Start of Block

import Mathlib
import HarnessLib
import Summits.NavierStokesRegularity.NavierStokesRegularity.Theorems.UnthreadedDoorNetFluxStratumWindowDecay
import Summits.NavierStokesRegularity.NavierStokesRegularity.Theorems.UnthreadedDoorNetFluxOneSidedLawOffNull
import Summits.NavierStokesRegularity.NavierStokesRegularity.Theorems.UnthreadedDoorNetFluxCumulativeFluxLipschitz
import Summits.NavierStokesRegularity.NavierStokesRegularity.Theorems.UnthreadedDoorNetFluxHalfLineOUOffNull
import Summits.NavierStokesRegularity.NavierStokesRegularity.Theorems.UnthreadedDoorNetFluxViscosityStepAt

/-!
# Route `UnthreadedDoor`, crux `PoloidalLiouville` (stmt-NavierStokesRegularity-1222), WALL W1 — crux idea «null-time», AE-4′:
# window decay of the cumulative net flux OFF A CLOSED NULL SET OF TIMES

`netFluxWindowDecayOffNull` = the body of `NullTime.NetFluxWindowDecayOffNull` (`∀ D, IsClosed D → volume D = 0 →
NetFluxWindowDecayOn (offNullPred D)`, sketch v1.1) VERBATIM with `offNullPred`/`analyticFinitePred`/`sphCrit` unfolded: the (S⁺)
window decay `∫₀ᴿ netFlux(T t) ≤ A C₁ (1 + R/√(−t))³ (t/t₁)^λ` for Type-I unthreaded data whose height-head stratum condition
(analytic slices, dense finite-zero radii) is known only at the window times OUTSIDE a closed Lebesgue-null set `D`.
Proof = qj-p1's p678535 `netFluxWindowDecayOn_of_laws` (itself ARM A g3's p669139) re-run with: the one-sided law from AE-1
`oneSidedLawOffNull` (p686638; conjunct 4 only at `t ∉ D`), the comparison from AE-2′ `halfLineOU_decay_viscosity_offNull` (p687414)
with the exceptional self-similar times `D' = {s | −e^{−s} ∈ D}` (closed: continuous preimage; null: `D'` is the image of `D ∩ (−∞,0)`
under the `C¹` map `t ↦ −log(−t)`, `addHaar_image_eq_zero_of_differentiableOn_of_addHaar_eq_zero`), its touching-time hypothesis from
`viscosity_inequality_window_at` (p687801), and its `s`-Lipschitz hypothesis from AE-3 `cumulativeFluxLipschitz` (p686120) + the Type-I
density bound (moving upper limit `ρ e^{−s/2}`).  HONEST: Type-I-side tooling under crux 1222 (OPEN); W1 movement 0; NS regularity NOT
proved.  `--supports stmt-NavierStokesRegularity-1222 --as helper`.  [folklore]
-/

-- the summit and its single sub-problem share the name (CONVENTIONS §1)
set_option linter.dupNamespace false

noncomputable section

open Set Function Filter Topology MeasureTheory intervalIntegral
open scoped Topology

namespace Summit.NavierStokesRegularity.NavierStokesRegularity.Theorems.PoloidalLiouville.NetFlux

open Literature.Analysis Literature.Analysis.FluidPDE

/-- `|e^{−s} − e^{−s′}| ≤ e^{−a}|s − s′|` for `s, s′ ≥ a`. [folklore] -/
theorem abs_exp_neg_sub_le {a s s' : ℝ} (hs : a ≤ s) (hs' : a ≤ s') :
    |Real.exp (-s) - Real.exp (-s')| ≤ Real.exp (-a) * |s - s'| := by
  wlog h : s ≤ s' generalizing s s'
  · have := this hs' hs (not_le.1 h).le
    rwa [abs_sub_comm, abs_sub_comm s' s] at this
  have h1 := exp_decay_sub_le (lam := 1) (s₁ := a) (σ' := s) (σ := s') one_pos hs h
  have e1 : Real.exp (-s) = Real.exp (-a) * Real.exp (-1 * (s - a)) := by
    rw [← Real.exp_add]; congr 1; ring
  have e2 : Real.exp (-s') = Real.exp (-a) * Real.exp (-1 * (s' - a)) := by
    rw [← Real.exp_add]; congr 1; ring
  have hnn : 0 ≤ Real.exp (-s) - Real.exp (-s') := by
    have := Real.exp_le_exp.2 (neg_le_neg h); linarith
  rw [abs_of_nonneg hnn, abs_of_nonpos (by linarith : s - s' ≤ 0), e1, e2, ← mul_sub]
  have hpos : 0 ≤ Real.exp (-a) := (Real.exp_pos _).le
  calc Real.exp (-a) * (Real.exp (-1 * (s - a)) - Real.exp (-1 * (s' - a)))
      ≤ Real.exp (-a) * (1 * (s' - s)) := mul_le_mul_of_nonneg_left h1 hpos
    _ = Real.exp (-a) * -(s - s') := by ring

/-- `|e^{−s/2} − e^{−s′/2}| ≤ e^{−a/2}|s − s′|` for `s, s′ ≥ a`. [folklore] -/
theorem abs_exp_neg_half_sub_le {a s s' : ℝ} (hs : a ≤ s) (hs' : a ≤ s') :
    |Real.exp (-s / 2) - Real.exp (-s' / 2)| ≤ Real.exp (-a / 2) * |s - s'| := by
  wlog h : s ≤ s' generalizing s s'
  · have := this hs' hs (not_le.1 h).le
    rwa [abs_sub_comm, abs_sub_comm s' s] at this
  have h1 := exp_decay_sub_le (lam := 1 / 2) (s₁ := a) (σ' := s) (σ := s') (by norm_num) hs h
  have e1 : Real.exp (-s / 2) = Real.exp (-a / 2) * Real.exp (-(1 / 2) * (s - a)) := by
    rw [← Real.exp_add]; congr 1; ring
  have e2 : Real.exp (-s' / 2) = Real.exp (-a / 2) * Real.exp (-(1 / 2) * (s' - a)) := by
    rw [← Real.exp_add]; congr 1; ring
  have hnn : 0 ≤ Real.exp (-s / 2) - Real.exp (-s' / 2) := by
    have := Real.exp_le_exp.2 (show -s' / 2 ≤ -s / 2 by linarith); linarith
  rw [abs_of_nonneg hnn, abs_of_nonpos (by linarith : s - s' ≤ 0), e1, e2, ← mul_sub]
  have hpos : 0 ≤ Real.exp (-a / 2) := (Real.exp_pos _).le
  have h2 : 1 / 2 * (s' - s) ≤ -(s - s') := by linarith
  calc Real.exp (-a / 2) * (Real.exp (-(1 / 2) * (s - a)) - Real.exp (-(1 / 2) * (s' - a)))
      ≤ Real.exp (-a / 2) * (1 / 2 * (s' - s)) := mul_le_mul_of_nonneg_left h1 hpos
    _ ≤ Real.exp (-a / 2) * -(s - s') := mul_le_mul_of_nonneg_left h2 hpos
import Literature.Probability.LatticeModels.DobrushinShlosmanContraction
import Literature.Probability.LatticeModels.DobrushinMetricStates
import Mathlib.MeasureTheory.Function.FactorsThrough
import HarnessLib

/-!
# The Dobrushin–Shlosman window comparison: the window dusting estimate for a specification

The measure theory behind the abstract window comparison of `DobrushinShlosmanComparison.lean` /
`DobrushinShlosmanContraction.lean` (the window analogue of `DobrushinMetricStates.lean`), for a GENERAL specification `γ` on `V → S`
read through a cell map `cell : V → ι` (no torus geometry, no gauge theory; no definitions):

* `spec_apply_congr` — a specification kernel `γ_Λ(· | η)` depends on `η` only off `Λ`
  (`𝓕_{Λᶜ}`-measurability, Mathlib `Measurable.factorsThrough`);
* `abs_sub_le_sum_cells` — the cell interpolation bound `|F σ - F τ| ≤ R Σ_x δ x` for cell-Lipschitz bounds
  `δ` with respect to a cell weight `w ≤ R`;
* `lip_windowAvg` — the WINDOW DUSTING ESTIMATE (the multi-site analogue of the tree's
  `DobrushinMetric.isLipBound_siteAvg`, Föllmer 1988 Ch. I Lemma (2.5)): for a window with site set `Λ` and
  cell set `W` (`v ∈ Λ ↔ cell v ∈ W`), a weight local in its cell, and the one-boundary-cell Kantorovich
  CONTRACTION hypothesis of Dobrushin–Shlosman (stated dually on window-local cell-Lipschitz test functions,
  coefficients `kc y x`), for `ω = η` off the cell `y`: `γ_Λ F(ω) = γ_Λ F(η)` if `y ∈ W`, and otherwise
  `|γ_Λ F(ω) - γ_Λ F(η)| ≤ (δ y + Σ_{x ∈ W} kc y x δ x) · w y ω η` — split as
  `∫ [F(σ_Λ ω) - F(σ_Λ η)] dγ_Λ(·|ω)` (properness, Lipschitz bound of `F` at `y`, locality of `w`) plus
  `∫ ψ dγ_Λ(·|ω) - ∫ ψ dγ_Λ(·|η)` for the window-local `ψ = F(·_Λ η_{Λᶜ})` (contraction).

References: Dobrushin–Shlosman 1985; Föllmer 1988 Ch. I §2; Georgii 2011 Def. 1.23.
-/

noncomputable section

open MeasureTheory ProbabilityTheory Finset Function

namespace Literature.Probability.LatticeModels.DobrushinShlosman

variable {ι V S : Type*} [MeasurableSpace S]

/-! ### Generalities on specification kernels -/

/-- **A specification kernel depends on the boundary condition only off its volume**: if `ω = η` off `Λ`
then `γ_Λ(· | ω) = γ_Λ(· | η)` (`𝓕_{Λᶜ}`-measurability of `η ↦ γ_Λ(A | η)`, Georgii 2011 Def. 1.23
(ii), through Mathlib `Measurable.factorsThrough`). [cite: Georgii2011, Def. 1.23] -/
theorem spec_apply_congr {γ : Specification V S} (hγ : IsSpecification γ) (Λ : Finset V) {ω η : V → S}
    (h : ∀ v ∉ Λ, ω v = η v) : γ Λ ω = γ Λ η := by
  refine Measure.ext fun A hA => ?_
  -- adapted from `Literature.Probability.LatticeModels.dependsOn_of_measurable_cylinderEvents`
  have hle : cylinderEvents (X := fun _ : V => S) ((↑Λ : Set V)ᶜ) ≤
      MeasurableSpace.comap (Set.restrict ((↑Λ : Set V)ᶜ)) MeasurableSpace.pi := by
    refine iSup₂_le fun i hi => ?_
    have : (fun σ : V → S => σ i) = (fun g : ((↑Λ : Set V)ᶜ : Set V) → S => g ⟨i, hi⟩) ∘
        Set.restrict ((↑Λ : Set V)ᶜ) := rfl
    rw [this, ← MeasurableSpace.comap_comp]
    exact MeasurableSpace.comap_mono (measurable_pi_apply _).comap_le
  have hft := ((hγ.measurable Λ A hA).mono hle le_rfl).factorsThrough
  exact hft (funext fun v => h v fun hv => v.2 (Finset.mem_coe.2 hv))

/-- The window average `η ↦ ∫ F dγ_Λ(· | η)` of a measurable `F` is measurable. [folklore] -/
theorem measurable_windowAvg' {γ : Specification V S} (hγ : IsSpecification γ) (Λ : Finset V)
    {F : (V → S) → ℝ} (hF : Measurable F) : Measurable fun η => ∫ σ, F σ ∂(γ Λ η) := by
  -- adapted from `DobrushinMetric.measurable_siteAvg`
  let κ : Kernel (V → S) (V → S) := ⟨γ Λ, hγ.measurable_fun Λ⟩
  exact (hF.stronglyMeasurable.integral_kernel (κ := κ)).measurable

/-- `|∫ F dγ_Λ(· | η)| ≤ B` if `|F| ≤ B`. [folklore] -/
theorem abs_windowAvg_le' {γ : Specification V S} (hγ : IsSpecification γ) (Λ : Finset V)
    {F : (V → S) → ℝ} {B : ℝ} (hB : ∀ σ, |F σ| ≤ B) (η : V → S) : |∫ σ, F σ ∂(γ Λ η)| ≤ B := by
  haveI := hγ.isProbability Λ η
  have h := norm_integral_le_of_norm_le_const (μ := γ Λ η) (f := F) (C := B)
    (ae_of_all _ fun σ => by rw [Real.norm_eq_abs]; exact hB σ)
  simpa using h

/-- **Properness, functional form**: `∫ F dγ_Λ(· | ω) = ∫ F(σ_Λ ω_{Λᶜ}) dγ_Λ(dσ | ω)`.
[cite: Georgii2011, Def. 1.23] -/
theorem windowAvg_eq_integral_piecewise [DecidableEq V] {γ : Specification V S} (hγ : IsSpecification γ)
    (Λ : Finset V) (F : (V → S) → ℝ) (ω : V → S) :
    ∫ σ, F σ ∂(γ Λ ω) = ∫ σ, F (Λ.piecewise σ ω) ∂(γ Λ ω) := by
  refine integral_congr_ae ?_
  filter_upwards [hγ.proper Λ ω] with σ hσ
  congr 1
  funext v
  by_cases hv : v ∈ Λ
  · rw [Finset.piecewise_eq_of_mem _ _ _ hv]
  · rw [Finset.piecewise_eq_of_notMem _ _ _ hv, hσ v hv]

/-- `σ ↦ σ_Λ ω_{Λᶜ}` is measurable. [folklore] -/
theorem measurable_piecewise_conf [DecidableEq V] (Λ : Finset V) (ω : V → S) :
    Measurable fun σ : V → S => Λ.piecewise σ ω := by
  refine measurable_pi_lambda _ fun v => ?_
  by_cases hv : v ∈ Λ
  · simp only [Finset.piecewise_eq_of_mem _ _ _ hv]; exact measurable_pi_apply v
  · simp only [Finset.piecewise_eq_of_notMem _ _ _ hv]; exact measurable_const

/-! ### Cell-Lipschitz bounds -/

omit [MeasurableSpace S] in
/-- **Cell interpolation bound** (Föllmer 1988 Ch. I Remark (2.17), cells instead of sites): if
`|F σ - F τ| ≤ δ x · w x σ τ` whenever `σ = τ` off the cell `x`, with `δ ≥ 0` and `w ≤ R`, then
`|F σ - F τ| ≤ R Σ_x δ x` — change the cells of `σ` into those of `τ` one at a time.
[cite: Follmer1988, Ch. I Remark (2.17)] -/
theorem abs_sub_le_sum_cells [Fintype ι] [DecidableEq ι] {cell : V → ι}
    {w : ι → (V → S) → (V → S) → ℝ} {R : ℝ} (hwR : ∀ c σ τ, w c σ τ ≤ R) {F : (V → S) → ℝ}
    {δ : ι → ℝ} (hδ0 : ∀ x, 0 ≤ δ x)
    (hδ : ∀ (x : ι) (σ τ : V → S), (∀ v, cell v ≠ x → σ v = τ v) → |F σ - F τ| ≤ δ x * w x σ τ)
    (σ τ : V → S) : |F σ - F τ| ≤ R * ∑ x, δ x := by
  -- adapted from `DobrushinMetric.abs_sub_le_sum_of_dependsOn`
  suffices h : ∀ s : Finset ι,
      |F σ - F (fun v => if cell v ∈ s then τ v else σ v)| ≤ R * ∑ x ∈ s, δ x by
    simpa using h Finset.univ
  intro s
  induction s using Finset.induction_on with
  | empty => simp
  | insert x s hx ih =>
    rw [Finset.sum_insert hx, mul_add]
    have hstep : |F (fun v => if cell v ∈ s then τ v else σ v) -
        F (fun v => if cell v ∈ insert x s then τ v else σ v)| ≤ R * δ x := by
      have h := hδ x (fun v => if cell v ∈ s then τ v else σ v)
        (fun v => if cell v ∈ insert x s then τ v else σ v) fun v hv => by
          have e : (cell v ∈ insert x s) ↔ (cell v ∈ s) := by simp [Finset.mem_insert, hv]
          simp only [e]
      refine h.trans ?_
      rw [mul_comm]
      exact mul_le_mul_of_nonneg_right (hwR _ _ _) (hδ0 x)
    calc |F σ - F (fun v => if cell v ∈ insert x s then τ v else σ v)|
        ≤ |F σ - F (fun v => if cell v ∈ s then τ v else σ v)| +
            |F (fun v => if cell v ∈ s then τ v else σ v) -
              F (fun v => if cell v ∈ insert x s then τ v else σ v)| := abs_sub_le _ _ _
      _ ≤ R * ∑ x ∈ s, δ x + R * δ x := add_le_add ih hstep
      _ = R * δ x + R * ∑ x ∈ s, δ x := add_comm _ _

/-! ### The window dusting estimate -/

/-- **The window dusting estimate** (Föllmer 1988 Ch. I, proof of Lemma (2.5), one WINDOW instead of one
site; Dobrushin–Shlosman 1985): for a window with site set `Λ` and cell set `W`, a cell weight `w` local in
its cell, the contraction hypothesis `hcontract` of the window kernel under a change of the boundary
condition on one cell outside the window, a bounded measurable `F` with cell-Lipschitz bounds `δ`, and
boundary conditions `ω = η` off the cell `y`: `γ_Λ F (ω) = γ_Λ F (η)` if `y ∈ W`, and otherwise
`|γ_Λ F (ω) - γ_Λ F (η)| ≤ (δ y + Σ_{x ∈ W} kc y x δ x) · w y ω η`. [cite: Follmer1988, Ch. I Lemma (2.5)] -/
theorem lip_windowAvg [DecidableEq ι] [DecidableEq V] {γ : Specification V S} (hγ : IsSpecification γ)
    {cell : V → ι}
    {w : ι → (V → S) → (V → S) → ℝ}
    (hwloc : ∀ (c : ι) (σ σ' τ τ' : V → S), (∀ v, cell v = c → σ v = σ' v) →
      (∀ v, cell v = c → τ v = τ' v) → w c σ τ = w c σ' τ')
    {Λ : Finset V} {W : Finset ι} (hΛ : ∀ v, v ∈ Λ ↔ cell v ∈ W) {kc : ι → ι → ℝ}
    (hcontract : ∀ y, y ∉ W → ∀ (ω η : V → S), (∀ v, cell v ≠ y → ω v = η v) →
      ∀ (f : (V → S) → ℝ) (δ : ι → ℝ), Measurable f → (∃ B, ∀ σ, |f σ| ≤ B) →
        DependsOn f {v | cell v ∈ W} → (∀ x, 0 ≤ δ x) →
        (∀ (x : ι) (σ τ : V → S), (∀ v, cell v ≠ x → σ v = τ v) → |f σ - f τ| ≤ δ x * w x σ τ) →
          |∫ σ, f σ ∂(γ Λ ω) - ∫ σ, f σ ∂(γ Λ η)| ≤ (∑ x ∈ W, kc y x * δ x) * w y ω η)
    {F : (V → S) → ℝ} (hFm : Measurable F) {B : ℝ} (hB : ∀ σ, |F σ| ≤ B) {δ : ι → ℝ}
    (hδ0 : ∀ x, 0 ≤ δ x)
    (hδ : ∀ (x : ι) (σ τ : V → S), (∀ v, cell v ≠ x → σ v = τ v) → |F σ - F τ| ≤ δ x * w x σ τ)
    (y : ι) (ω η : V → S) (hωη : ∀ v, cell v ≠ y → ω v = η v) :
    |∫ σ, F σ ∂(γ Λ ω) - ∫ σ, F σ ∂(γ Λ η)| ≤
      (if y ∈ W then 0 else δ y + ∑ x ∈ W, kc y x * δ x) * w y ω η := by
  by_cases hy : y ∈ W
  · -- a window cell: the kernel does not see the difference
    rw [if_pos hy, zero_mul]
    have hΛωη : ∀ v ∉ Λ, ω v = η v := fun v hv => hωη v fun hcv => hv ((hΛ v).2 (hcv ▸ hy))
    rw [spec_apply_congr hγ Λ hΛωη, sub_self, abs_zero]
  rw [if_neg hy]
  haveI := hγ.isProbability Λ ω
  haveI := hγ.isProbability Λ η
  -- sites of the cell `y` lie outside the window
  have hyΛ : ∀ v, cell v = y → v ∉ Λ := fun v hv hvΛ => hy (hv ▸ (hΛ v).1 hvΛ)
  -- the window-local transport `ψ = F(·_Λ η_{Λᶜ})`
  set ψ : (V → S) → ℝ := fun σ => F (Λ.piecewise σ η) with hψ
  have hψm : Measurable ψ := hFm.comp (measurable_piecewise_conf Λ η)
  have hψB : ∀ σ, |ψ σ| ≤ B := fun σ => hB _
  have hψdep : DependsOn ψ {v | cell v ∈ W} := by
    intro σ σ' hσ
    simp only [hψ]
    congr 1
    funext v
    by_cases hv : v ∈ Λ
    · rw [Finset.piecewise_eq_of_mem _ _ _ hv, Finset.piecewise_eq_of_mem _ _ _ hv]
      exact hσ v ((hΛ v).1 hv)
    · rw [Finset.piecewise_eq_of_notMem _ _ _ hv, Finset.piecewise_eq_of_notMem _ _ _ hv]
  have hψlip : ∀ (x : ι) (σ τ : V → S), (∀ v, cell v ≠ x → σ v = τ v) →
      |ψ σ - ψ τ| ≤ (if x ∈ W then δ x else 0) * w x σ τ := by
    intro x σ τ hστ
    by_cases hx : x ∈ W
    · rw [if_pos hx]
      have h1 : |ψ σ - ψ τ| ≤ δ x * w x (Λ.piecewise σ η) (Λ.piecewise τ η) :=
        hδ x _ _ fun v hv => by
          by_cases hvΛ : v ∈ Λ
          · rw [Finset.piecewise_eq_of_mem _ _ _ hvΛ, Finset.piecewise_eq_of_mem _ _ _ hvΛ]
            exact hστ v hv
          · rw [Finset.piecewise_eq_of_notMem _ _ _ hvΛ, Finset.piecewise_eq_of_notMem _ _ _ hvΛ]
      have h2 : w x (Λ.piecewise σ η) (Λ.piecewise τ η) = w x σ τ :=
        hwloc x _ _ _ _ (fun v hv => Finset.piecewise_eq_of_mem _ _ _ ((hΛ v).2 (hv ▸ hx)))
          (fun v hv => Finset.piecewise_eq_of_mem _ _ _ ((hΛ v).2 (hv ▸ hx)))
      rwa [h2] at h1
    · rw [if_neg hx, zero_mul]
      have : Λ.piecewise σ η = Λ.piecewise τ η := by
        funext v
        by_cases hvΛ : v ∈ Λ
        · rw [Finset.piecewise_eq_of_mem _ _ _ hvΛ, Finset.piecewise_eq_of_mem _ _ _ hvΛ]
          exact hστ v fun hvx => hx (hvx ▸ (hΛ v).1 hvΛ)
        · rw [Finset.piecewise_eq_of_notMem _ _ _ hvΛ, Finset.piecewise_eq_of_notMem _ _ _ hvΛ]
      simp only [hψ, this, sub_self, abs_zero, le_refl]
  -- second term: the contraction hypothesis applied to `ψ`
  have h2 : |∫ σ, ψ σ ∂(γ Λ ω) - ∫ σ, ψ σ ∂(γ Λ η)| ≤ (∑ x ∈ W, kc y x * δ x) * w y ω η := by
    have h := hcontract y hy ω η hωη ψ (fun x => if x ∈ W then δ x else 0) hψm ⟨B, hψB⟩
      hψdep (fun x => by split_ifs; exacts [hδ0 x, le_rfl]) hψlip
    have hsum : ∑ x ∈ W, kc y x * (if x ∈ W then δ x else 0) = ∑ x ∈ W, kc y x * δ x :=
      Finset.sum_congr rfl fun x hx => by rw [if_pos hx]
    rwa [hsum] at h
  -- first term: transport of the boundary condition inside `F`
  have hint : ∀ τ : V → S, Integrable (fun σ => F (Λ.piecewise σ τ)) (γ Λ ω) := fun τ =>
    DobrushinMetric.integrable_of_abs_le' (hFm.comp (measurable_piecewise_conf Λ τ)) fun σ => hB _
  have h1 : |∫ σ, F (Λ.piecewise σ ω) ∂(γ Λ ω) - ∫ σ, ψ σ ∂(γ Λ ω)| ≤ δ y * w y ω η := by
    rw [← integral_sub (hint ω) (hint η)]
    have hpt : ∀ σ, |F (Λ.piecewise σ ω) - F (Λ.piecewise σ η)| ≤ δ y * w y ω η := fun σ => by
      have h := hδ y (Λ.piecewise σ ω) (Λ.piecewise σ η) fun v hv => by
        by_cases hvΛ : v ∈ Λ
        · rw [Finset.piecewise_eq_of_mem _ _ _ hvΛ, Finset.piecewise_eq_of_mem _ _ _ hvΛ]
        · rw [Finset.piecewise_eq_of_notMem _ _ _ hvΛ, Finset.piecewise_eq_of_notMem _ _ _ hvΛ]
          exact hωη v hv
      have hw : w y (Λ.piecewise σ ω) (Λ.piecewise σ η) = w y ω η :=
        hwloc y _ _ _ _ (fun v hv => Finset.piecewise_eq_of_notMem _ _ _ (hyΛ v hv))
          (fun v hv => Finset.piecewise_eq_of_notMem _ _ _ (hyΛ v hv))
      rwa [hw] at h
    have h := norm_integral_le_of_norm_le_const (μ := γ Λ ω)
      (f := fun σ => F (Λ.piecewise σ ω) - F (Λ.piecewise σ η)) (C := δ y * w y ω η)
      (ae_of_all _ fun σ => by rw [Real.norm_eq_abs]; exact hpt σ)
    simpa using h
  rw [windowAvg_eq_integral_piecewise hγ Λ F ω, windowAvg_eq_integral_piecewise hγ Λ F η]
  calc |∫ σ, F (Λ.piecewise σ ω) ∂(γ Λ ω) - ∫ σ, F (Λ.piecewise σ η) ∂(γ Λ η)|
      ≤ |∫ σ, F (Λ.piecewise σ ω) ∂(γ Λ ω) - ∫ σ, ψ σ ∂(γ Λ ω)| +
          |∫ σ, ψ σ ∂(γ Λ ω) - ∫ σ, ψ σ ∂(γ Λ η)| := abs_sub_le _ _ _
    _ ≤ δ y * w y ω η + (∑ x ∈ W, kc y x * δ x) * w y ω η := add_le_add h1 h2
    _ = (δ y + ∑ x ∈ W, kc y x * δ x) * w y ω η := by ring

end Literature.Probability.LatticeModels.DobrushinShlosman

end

End of Block

• [Task directions]: Take every line from the records that holds "change" and copy it down.

• [The completed task]:
`|F σ - F τ| ≤ R Σ_x δ x` — change the cells of `σ` into those of `τ` one at a time.
its cell, the contraction hypothesis `hcontract` of the window kernel under a change of the boundary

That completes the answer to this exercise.